The San Francisco Peace treaty, making the 48 signatories, including Japan and the U.S. the concerned states, officially ended World War II.
The treaty confined Japanese territories to four main islands and a few minor islands off the coast of Japan. Many of other territories which had fell victim to Japan’s expansionism in ignorance of each nation’s sovereignty were restored to its original status.
Dokdo (Liancourt Rocks), islets nestled in the East Sea, had been listed among the territories that Japan should renounce. However, in the final draft of the Peace Treaty, Dokdo was mysteriously absent, rendering the clause ambiguous as below.
Article 2 (a) “Japan, recognizing the independence of Korea, renounces all rights, titles, and claims to Korea, including the islands of Quelpart, Port Hamiliton and Dagelet.”
Behind the scene, Japan and the U.S. had been shaking hands throughout the course of this conspiracy. Japan aggressively lobbied the U.S. for inclusion of Dokdo into Japan’s territory in exchange for supporting the U.S. in using Dokdo as a bombing range.
After Japan surrendered in WW II, Dokdo was returned to Korea by Allied Powers in Potsdam and Cairo Declaration, judging that Japan should be expelled from all areas it occupied by force. Supreme Commander for the Allied Powers (SCAP) issued SCAPIN 677, 1033 in 1946.
Both explicitly excluded Dokdo from Japan’s territory and stated that Japan was not allowed to approach within 12 miles of Dokdo. From 1947 to 1949, the first five drafts of the Peace Treaty, declared Dokdo a Korean territory similar to what the allies had previously agreed.
However, Japanese Foreign Ministry had been appealing SCAP and the U.S. State Department in Washington over Japan’s sovereignty with a monogram entitled “Minor Islands Adjacent to Japan Proper,” which consists of devious distortion of truth.
In the process of Japan’s lobbying, William J. Sebald, the acting political advisor in Japan, played a critical role. He took a British-Japanese wife and had worked in Japan for about 20 years. His view towards Japan was unfailingly positive in his memoirs as below; “these patriotic Japanese were among our good friends.”
Based on Japan’s memorandum, he sent a note in favor of Japan to the Consultant to the U.S Secretary of State John Foster Dulles who largely shaped the drafts of the treaty.
Eventually, both the note unknown to Korea who was not a signatory to the Treaty, and support of Sebald made the U.S. change its position. Later drafts came to include Dokdo into Japan’s territory.
The British, after consulting with Commonwealth nations (Canada, Australia and New Zealand) asserted that Japanese territory should be defined as suggested in the Potsdam Declaration.

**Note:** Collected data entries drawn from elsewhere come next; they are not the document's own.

import Summits.NavierStokesRegularity.NavierStokesRegularity.Theorems.FrequencyRigidity.Negative.TwoEndedPinningStubs

/-!
# Crux `FrequencyRigidity` (stmt-NavierStokesRegularity-2955), line `two-ended-pinning`:
# Stub 3 (`stub_flatEnstrophyLiouville`) — the CRITICAL-STRAIN FLOOR of a flat inhabitant

Helper file (`--supports stmt-NavierStokesRegularity-2955`; theorems only; lead c1 of the line).
Stub 3 of the picked line forbids a FLAT INHABITANT
(`Theorems.FrequencyRigidity.Negative.TwoEndedPinning.IsFlatInhabitant ν C A C' v q K`, the landed
verbatim copy of the skeleton's predicate): a classical ancient Navier–Stokes flow on `ℝ³ × (−∞,0)`
with the global time-Type-I bound, the scale-invariant derivative bounds, an adapted two-sided
Gaussian-comparable backward kernel `K` at `(0,0)`, the EXACT self-similar enstrophy law
`H(t) = ∫ ‖curl v(t)‖² K(t) = A(−t)^{−2}`, `A > 0` (clause (viii)), and the transport-free first
variation `H′(t) = ∫ 2(⟪ω, Dv ω⟫ − ν|∇ω|²_F) K(t)` (clause (ix)).

This file records the first NECESSARY CONDITION on a flat inhabitant that uses the Navier–Stokes
dynamics (through (ix), i.e. the vorticity equation) rather than kinematics:

* `integral_firstVariationDensity_eq_of_isFlatInhabitant` — (viii) + (ix) + uniqueness of the derivative:
  `∫ 2(⟪ω, Dv ω⟫ − ν|∇ω|²_F) K(t) = 2A(−t)^{−3}` at EVERY `t < 0` (the instantaneous budget).
* **`stub_flatEnstrophyLiouville_strainFloor`** (registered sub-goal of Stub 3) — THE FLOOR: if at some
  `t < 0` the stretching rate in the vorticity direction is bounded by `M`,
  `⟪ω, Dv ω⟫ ≤ M‖ω‖²` for all `x`, then `M ≥ 1/(−t)`.  Proof: drop the dissipation (`ν > 0`,
  `|∇ω|²_F ≥ 0`), so `2A(−t)^{−3} ≤ 2M ∫‖ω‖²K = 2M·A(−t)^{−2}`, and divide by `2A(−t)^{−2} > 0`.
  So a flat inhabitant STRETCHES ITS VORTICITY AT NO LESS THAN THE CRITICAL RATE `1/(−t)` somewhere,
  at every instant; the disprover's exact linear strain–rotation near-miss (`Negative/LinearStrainFlow`,
  axial stretching exactly `1/(−t)`, `∇ω = 0`) is extremal for this inequality.
* `inv_neg_le_of_norm_fderiv_le_of_isFlatInhabitant` — in particular `sup_x ‖Dv(t,x)‖ ≥ 1/(−t)`;
* `one_le_scaleInvariantConst_one_of_isFlatInhabitant` — hence the scale-invariant gradient constant obeys
  `C'₁ ≥ 1`: there is NO flat inhabitant with SUBCRITICAL strain (`C'₁ < 1`), whatever `C`, `ν`, `A`
  (`not_isFlatInhabitant_of_scaleInvariantConst_one_lt_one`) — a mildness-free "no small witness"
  statement complementing the Duhamel gap `C < ε₀√ν` of the Disproof (which needs the mild class);
* `not_isFlatInhabitant_of_stretching_nonpos` — and NO flat inhabitant whose vortex stretching is
  non-positive at some instant (`⟪ω, Dv ω⟫ ≤ 0` for all `x` at one `t < 0`); e.g. planar / 2D flows
  (`ω ⊥` the plane of motion, `⟪ω, Dv ω⟫ = 0`) are excluded without any 2D Liouville theorem.

Nothing here closes Stub 3 (the bounded-profile rotated-self-similar Liouville problem it contains,
`Negative/RSSWall.lean`, is untouched: RSS profiles stretch at the critical rate); these are the
instantaneous constraints every future attack may assume.

## References

* T.-P. Tsai, Arch. Ration. Mech. Anal. 143 (1998) 29–51 (self-similar enstrophy law). [Tsai1998]
* G. Koch, N. Nadirashvili, G. Seregin, V. Šverák, Acta Math. 203 (2009) 83–105, §4. [KochNadirashviliSereginSverak2009]
-/

noncomputable section

-- the summit-side namespace `Summit.NavierStokesRegularity.NavierStokesRegularity.…` repeats a component by design (D-0017)
set_option linter.dupNamespace false

namespace Summit.NavierStokesRegularity.NavierStokesRegularity.Theorems.FrequencyRigidity.TwoEndedPinning

open Literature.Analysis.FluidPDE MeasureTheory Set Filter Topology Function
open scoped RealInnerProductSpace Laplacian ContDiff
open Summit.NavierStokesRegularity.NavierStokesRegularity.Theorems.FrequencyRigidity.Negative.TwoEndedPinning
  (IsFlatInhabitant firstVariationDensity ScaleInvariantBounds)

/-! ### The flat law differentiated -/

/-- The flat law `s ↦ A(−s)^{−2}` has derivative `2A(−t)^{−3}` at every `t < 0`. [folklore] -/
theorem hasDerivAt_flatLaw (A : ℝ) {t : ℝ} (ht : t < 0) :
    HasDerivAt (fun s : ℝ => A * (-s) ^ (-(2 : ℝ))) (2 * A * (-t) ^ (-(3 : ℝ))) t := by
  have hneg : HasDerivAt (fun s : ℝ => -s) (-1) t := (hasDerivAt_id t).neg
  have hne : (fun s : ℝ => -s) t ≠ 0 := by simp only [ne_eq, neg_eq_zero]; exact ht.ne
  have hpow := hneg.rpow_const (p := -(2 : ℝ)) (Or.inl hne)
  have h := hpow.const_mul A
  refine h.congr_deriv ?_
  rw [show (-(2 : ℝ)) - 1 = -(3 : ℝ) by norm_num]
  ring

/-- A flat inhabitant's adapted enstrophy agrees with the flat law near every `t < 0`. [folklore] -/
theorem adaptedEnstrophy_eventuallyEq_of_isFlatInhabitant {ν C A : ℝ} {C' : ℕ → ℝ}
    {v : ℝ → EuclideanSpace ℝ (Fin 3) → EuclideanSpace ℝ (Fin 3)}
    {q : ℝ → EuclideanSpace ℝ (Fin 3) → ℝ} {K : ℝ → EuclideanSpace ℝ (Fin 3) → ℝ}
    (h : IsFlatInhabitant ν C A C' v q K) {t : ℝ} (ht : t < 0) :
    adaptedEnstrophy v K =ᶠ[𝓝 t] fun s => A * (-s) ^ (-(2 : ℝ)) := by
  have hflat := h.2.2.2.2.2.2.2.1
  filter_upwards [isOpen_Iio.mem_nhds ht] with s hs
  exact hflat s hs

/-- **The instantaneous budget.**  For a flat inhabitant, at every `t < 0`,
`∫ 2(⟪ω, Dv ω⟫ − ν|∇ω|²_F) K(t) = 2A(−t)^{−3}`: clause (ix) says the left side is `H′(t)`,
clause (viii) says `H(s) = A(−s)^{−2}` for all `s < 0`, and derivatives are unique. [folklore] -/
theorem integral_firstVariationDensity_eq_of_isFlatInhabitant {ν C A : ℝ} {C' : ℕ → ℝ}
    {v : ℝ → EuclideanSpace ℝ (Fin 3) → EuclideanSpace ℝ (Fin 3)}
    {q : ℝ → EuclideanSpace ℝ (Fin 3) → ℝ} {K : ℝ → EuclideanSpace ℝ (Fin 3) → ℝ}
    (h : IsFlatInhabitant ν C A C' v q K) {t : ℝ} (ht : t < 0) :
    ∫ x, firstVariationDensity ν v t x * K t x = 2 * A * (-t) ^ (-(3 : ℝ)) := by
  have h1 : HasDerivAt (adaptedEnstrophy v K) (∫ x, firstVariationDensity ν v t x * K t x) t :=
    h.2.2.2.2.2.2.2.2 t ht
  have h2 : HasDerivAt (adaptedEnstrophy v K) (2 * A * (-t) ^ (-(3 : ℝ))) t :=
    (hasDerivAt_flatLaw A ht).congr_of_eventuallyEq (adaptedEnstrophy_eventuallyEq_of_isFlatInhabitant h ht)
  exact h1.unique h2

/-- The instantaneous budget is POSITIVE: `∫ 2(⟪ω, Dv ω⟫ − ν|∇ω|²_F) K(t) = 2A(−t)^{−3} > 0`. [folklore] -/
theorem integral_firstVariationDensity_pos_of_isFlatInhabitant {ν C A : ℝ} {C' : ℕ → ℝ}
    {v : ℝ → EuclideanSpace ℝ (Fin 3) → EuclideanSpace ℝ (Fin 3)}
    {q : ℝ → EuclideanSpace ℝ (Fin 3) → ℝ} {K : ℝ → EuclideanSpace ℝ (Fin 3) → ℝ}
    (h : IsFlatInhabitant ν C A C' v q K) {t : ℝ} (ht : t < 0) :
    0 < ∫ x, firstVariationDensity ν v t x * K t x := by
  rw [integral_firstVariationDensity_eq_of_isFlatInhabitant h ht]
  have hA : 0 < A := h.2.2.2.2.2.2.1
  have hp : 0 < (-t) ^ (-(3 : ℝ)) := Real.rpow_pos_of_pos (by linarith) _
  positivity

/-- Hence the first-variation density times the kernel is (Bochner-)integrable at every `t < 0`
(a non-integrable integrand would have junk integral `0`). [folklore] -/
theorem integrable_firstVariationDensity_mul_of_isFlatInhabitant {ν C A : ℝ} {C' : ℕ → ℝ}
    {v : ℝ → EuclideanSpace ℝ (Fin 3) → EuclideanSpace ℝ (Fin 3)}
    {q : ℝ → EuclideanSpace ℝ (Fin 3) → ℝ} {K : ℝ → EuclideanSpace ℝ (Fin 3) → ℝ}
    (h : IsFlatInhabitant ν C A C' v q K) {t : ℝ} (ht : t < 0) :
    Integrable fun x => firstVariationDensity ν v t x * K t x := by
  by_contra hni
  have h0 := integral_undef hni
  have hpos := integral_firstVariationDensity_pos_of_isFlatInhabitant h ht
  rw [h0] at hpos
  exact lt_irrefl _ hpos

/-- The enstrophy density times the kernel is integrable at every `t < 0` (its integral is
`A(−t)^{−2} ≠ 0`). [folklore] -/
theorem integrable_normCurlSq_mul_of_isFlatInhabitant {ν C A : ℝ} {C' : ℕ → ℝ}
    {v : ℝ → EuclideanSpace ℝ (Fin 3) → EuclideanSpace ℝ (Fin 3)}
    {q : ℝ → EuclideanSpace ℝ (Fin 3) → ℝ} {K : ℝ → EuclideanSpace ℝ (Fin 3) → ℝ}
    (h : IsFlatInhabitant ν C A C' v q K) {t : ℝ} (ht : t < 0) :
    Integrable fun x => ‖curl (v t) x‖ ^ 2 * K t x := by
  by_contra hni
  have h0 : adaptedEnstrophy v K t = 0 := by
    rw [adaptedEnstrophy_apply]
    exact integral_undef hni
  have hflat : adaptedEnstrophy v K t = A * (-t) ^ (-(2 : ℝ)) := h.2.2.2.2.2.2.2.1 t ht
  have hA : 0 < A := h.2.2.2.2.2.2.1
  have hp : 0 < (-t) ^ (-(2 : ℝ)) := Real.rpow_pos_of_pos (by linarith) _
  have : (0 : ℝ) < 0 := by
    calc (0 : ℝ) < A * (-t) ^ (-(2 : ℝ)) := mul_pos hA hp
      _ = 0 := by rw [← hflat, h0]
  exact lt_irrefl _ this

/-! ### The floor -/

/-- **Registered sub-goal `stub_flatEnstrophyLiouville_strainFloor` of Stub 3 of line
`two-ended-pinning` — THE CRITICAL-STRAIN FLOOR.**  If `(ν, C, A, C', v, q, K)` is a flat inhabitant
and at some `t < 0` the vortex-stretching rate in the vorticity direction is bounded above by `M`,
`⟪ω, Dv ω⟫ ≤ M ‖ω‖²` on `ℝ³` (`ω = curl v(t)`), then `M ≥ 1/(−t)`.  Proof: by the instantaneous
budget `2A(−t)^{−3} = ∫ 2(⟪ω, Dv ω⟫ − ν|∇ω|²_F)K ≤ ∫ 2M‖ω‖²K = 2M·A(−t)^{−2}` (`ν > 0`,
`|∇ω|²_F ≥ 0`, `K > 0`), and `2A(−t)^{−2} > 0`. [folklore] -/
theorem stub_flatEnstrophyLiouville_strainFloor :
    ∀ (ν C A : ℝ) (C' : ℕ → ℝ) (v : ℝ → EuclideanSpace ℝ (Fin 3) → EuclideanSpace ℝ (Fin 3))
      (q : ℝ → EuclideanSpace ℝ (Fin 3) → ℝ) (K : ℝ → EuclideanSpace ℝ (Fin 3) → ℝ),
      Summit.NavierStokesRegularity.NavierStokesRegularity.Theorems.FrequencyRigidity.Negative.TwoEndedPinning.IsFlatInhabitant
          ν C A C' v q K →
        ∀ t : ℝ, t < 0 → ∀ M : ℝ,
          (∀ x : EuclideanSpace ℝ (Fin 3),
              inner ℝ (Literature.Analysis.FluidPDE.curl (v t) x)
                  (fderiv ℝ (v t) x (Literature.Analysis.FluidPDE.curl (v t) x)) ≤
                M * ‖Literature.Analysis.FluidPDE.curl (v t) x‖ ^ 2) →
          (-t)⁻¹ ≤ M := by
  intro ν C A C' v q K h t ht M hM
  have hν : 0 < ν := h.1
  have hK : IsAdaptedBackwardKernel ν v (Iio 0) 0 0 K := h.2.2.2.2.1
  have hA : 0 < A := h.2.2.2.2.2.2.1
  have hflat : adaptedEnstrophy v K t = A * (-t) ^ (-(2 : ℝ)) := h.2.2.2.2.2.2.2.1 t ht
  have hnt : 0 < -t := by linarith
  have ht' : t ∈ Iio (0 : ℝ) := ht
  -- the budget and the two integrable densities
  have hI := integral_firstVariationDensity_eq_of_isFlatInhabitant h ht
  have hint₁ := integrable_firstVariationDensity_mul_of_isFlatInhabitant h ht
  have hint₂ : Integrable fun x => 2 * M * (‖curl (v t) x‖ ^ 2 * K t x) :=
    (integrable_normCurlSq_mul_of_isFlatInhabitant h ht).const_mul (2 * M)
  -- pointwise: drop the dissipation, bound the stretching
  have hpt : ∀ x, firstVariationDensity ν v t x * K t x ≤ 2 * M * (‖curl (v t) x‖ ^ 2 * K t x) := by
    intro x
    have hKx : 0 ≤ K t x := (hK.pos t ht' x).le
    have hfr : 0 ≤ ν * frobeniusNormSq (fderiv ℝ (curl (v t)) x) :=
      mul_nonneg hν.le (frobeniusNormSq_nonneg _)
    have h1 : firstVariationDensity ν v t x ≤ 2 * M * ‖curl (v t) x‖ ^ 2 := by
      simp only [firstVariationDensity]
      nlinarith [hM x, hfr]
    calc firstVariationDensity ν v t x * K t x ≤ 2 * M * ‖curl (v t) x‖ ^ 2 * K t x :=
          mul_le_mul_of_nonneg_right h1 hKx
      _ = 2 * M * (‖curl (v t) x‖ ^ 2 * K t x) := by ring
  -- integrate
  have hle : 2 * A * (-t) ^ (-(3 : ℝ)) ≤ 2 * M * (A * (-t) ^ (-(2 : ℝ))) := by
    calc 2 * A * (-t) ^ (-(3 : ℝ)) = ∫ x, firstVariationDensity ν v t x * K t x := hI.symm
      _ ≤ ∫ x, 2 * M * (‖curl (v t) x‖ ^ 2 * K t x) := integral_mono hint₁ hint₂ hpt
      _ = 2 * M * ∫ x, ‖curl (v t) x‖ ^ 2 * K t x := integral_const_mul _ _
      _ = 2 * M * (A * (-t) ^ (-(2 : ℝ))) := by rw [← adaptedEnstrophy_apply, hflat]
  -- divide by `2A(−t)^{−2} > 0`
  have e3 : (-t) ^ (-(3 : ℝ)) = (-t) ^ (-(2 : ℝ)) * (-t)⁻¹ := by
    rw [← Real.rpow_neg_one, ← Real.rpow_add hnt]
    norm_num
  have hc : 0 < 2 * A * (-t) ^ (-(2 : ℝ)) := by
    have hp : 0 < (-t) ^ (-(2 : ℝ)) := Real.rpow_pos_of_pos hnt _
    positivity
  have hmul : 2 * A * (-t) ^ (-(2 : ℝ)) * (-t)⁻¹ ≤ 2 * A * (-t) ^ (-(2 : ℝ)) * M := by
    calc 2 * A * (-t) ^ (-(2 : ℝ)) * (-t)⁻¹ = 2 * A * (-t) ^ (-(3 : ℝ)) := by rw [e3]; ring
      _ ≤ 2 * M * (A * (-t) ^ (-(2 : ℝ))) := hle
      _ = 2 * A * (-t) ^ (-(2 : ℝ)) * M := by ring
  exact le_of_mul_le_mul_left hmul hc

/-! ### Consequences -/

/-- **`sup_x ‖Dv(t,x)‖ ≥ 1/(−t)`.**  If the velocity gradient of a flat inhabitant is bounded in
operator norm by `M` at some `t < 0`, then `M ≥ 1/(−t)` (`⟪ω, Dv ω⟫ ≤ ‖Dv‖ ‖ω‖²`). [folklore] -/
theorem inv_neg_le_of_norm_fderiv_le_of_isFlatInhabitant {ν C A : ℝ} {C' : ℕ → ℝ}
    {v : ℝ → EuclideanSpace ℝ (Fin 3) → EuclideanSpace ℝ (Fin 3)}
    {q : ℝ → EuclideanSpace ℝ (Fin 3) → ℝ} {K : ℝ → EuclideanSpace ℝ (Fin 3) → ℝ}
    (h : IsFlatInhabitant ν C A C' v q K) {t : ℝ} (ht : t < 0) {M : ℝ}
    (hM : ∀ x, ‖fderiv ℝ (v t) x‖ ≤ M) : (-t)⁻¹ ≤ M := by
  refine stub_flatEnstrophyLiouville_strainFloor ν C A C' v q K h t ht M fun x => ?_
  set w := curl (v t) x with hw
  calc ⟪w, fderiv ℝ (v t) x w⟫ ≤ ‖w‖ * ‖fderiv ℝ (v t) x w‖ := real_inner_le_norm _ _
    _ ≤ ‖w‖ * (‖fderiv ℝ (v t) x‖ * ‖w‖) :=
        mul_le_mul_of_nonneg_left (ContinuousLinearMap.le_opNorm _ _) (norm_nonneg _)
    _ ≤ ‖w‖ * (M * ‖w‖) :=
        mul_le_mul_of_nonneg_left (mul_le_mul_of_nonneg_right (hM x) (norm_nonneg _))
          (norm_nonneg _)
    _ = M * ‖w‖ ^ 2 := by ring

/-- **`C'₁ ≥ 1`.**  The first scale-invariant constant of a flat inhabitant is at least `1`: at
`t = −1` clause (iv) with `k = 1` reads `‖Dv(−1, x)‖ ≤ C'₁`, and the floor gives `1 ≤ C'₁`. [folklore] -/
theorem one_le_scaleInvariantConst_one_of_isFlatInhabitant {ν C A : ℝ} {C' : ℕ → ℝ}
    {v : ℝ → EuclideanSpace ℝ (Fin 3) → EuclideanSpace ℝ (Fin 3)}
    {q : ℝ → EuclideanSpace ℝ (Fin 3) → ℝ} {K : ℝ → EuclideanSpace ℝ (Fin 3) → ℝ}
    (h : IsFlatInhabitant ν C A C' v q K) : 1 ≤ C' 1 := by
  have hB : ScaleInvariantBounds C' v := h.2.2.2.1
  have hM : ∀ x, ‖fderiv ℝ (v (-1)) x‖ ≤ C' 1 := by
    intro x
    have h1 := hB 1 le_rfl (-1) (by norm_num) x
    rw [norm_iteratedFDeriv_one] at h1
    norm_num at h1
    exact h1
  have := inv_neg_le_of_norm_fderiv_le_of_isFlatInhabitant h (by norm_num : (-1 : ℝ) < 0) hM
  norm_num at this
  exact this

/-- **No flat inhabitant with subcritical strain** (`C'₁ < 1`), for any `ν`, `C`, `A`. [folklore] -/
theorem not_isFlatInhabitant_of_scaleInvariantConst_one_lt_one {ν C A : ℝ} {C' : ℕ → ℝ}
    {v : ℝ → EuclideanSpace ℝ (Fin 3) → EuclideanSpace ℝ (Fin 3)}
    {q : ℝ → EuclideanSpace ℝ (Fin 3) → ℝ} {K : ℝ → EuclideanSpace ℝ (Fin 3) → ℝ}
    (hC' : C' 1 < 1) : ¬ IsFlatInhabitant ν C A C' v q K :=
  fun h => not_le.2 hC' (one_le_scaleInvariantConst_one_of_isFlatInhabitant h)

/-- **No flat inhabitant without vortex stretching at some instant**: if `⟪ω, Dv ω⟫ ≤ 0` on `ℝ³`
at one `t < 0` (e.g. a planar flow, `ω ⊥ Dv ω`), there is no flat inhabitant (`M = 0 < 1/(−t)`). [folklore] -/
theorem not_isFlatInhabitant_of_stretching_nonpos {ν C A : ℝ} {C' : ℕ → ℝ}
    {v : ℝ → EuclideanSpace ℝ (Fin 3) → EuclideanSpace ℝ (Fin 3)}
    {q : ℝ → EuclideanSpace ℝ (Fin 3) → ℝ} {K : ℝ → EuclideanSpace ℝ (Fin 3) → ℝ}
    {t : ℝ} (ht : t < 0)
    (h0 : ∀ x, ⟪curl (v t) x, fderiv ℝ (v t) x (curl (v t) x)⟫ ≤ 0) :
    ¬ IsFlatInhabitant ν C A C' v q K := by
  intro h
  have hle := stub_flatEnstrophyLiouville_strainFloor ν C A C' v q K h t ht 0
    fun x => by simpa using h0 x
  have hpos : 0 < (-t)⁻¹ := inv_pos.2 (by linarith)
  linarith

end Summit.NavierStokesRegularity.NavierStokesRegularity.Theorems.FrequencyRigidity.TwoEndedPinning

end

However, the U.S. team dissuaded the British of this idea with fears that the plan that would bring “psychological disadvantages among Japanese harking back to punitive reparations on Germany for France after WW I.”
Arriving at a joint draft, Dokdo was neither included in Japan nor in Korea in the finalization of the treaty.
This begs a question: Why did the U.S. eventually keep a unilateral view to omit Dokdo in the last draft of the treaty despite Japan’s inaccurate historical evidence and disagreement by other nations?
Some tragic incidents and a considerable amount of correspondence show what lied in the shady deal. In the middle of concerns that the Cold War was beginning, Dokdo became an enticing point for bombing practice for American forces.
One of the actual trials was on June 8 of 1948; U.S. Air Force’s 93rd Bombardment Group dropped bombs on Dokdo using it as a bombing range, killing around 30 Korean fishermen. Survivors’ testimonies show they had not been informed of the dangers. Seven days later, U.S. forces were ordered to stop all bombing practice at Dokdo.
Bombing exercises were repeated several times until 1952, although this incident was the only one to create so many victims. Interestingly, whenever the U.S. bombed the islets and Koreans found out, public concerns arose, and the U.S. quickly ended the exercises, not wanting to rattle the Korean public.
About five months after the above incident, in the aforementioned Sebald’s letter, a real carrot for the U.S. was included as below;
“Security considerations might render the provision of weather and radar stations on these islands a matter of interest to the U.S.”
On Oct. 3, 1952, the First Secretary of the American Embassy in Tokyo, John, M, Steeves, wrote a Dispatch titled “Koreans on Liancourt Rocks.”
After reviewing a variety of evidence, he eventually acknowledged a Korean historical connection to Dokdo; however, keeping a neutral stance, he highlighted the pragmatic function of the islets.
“The history of these rocks has been reviewed more than once by the Departments, and does not need an extensive recounting here. The rocks were at one time part of the Kingdom of Korea.”
In conclusion, both Japan’s greedy lobbying and the U.S. military’s need for a bombing range caused Dokdo to be left out of the Peace Treaty.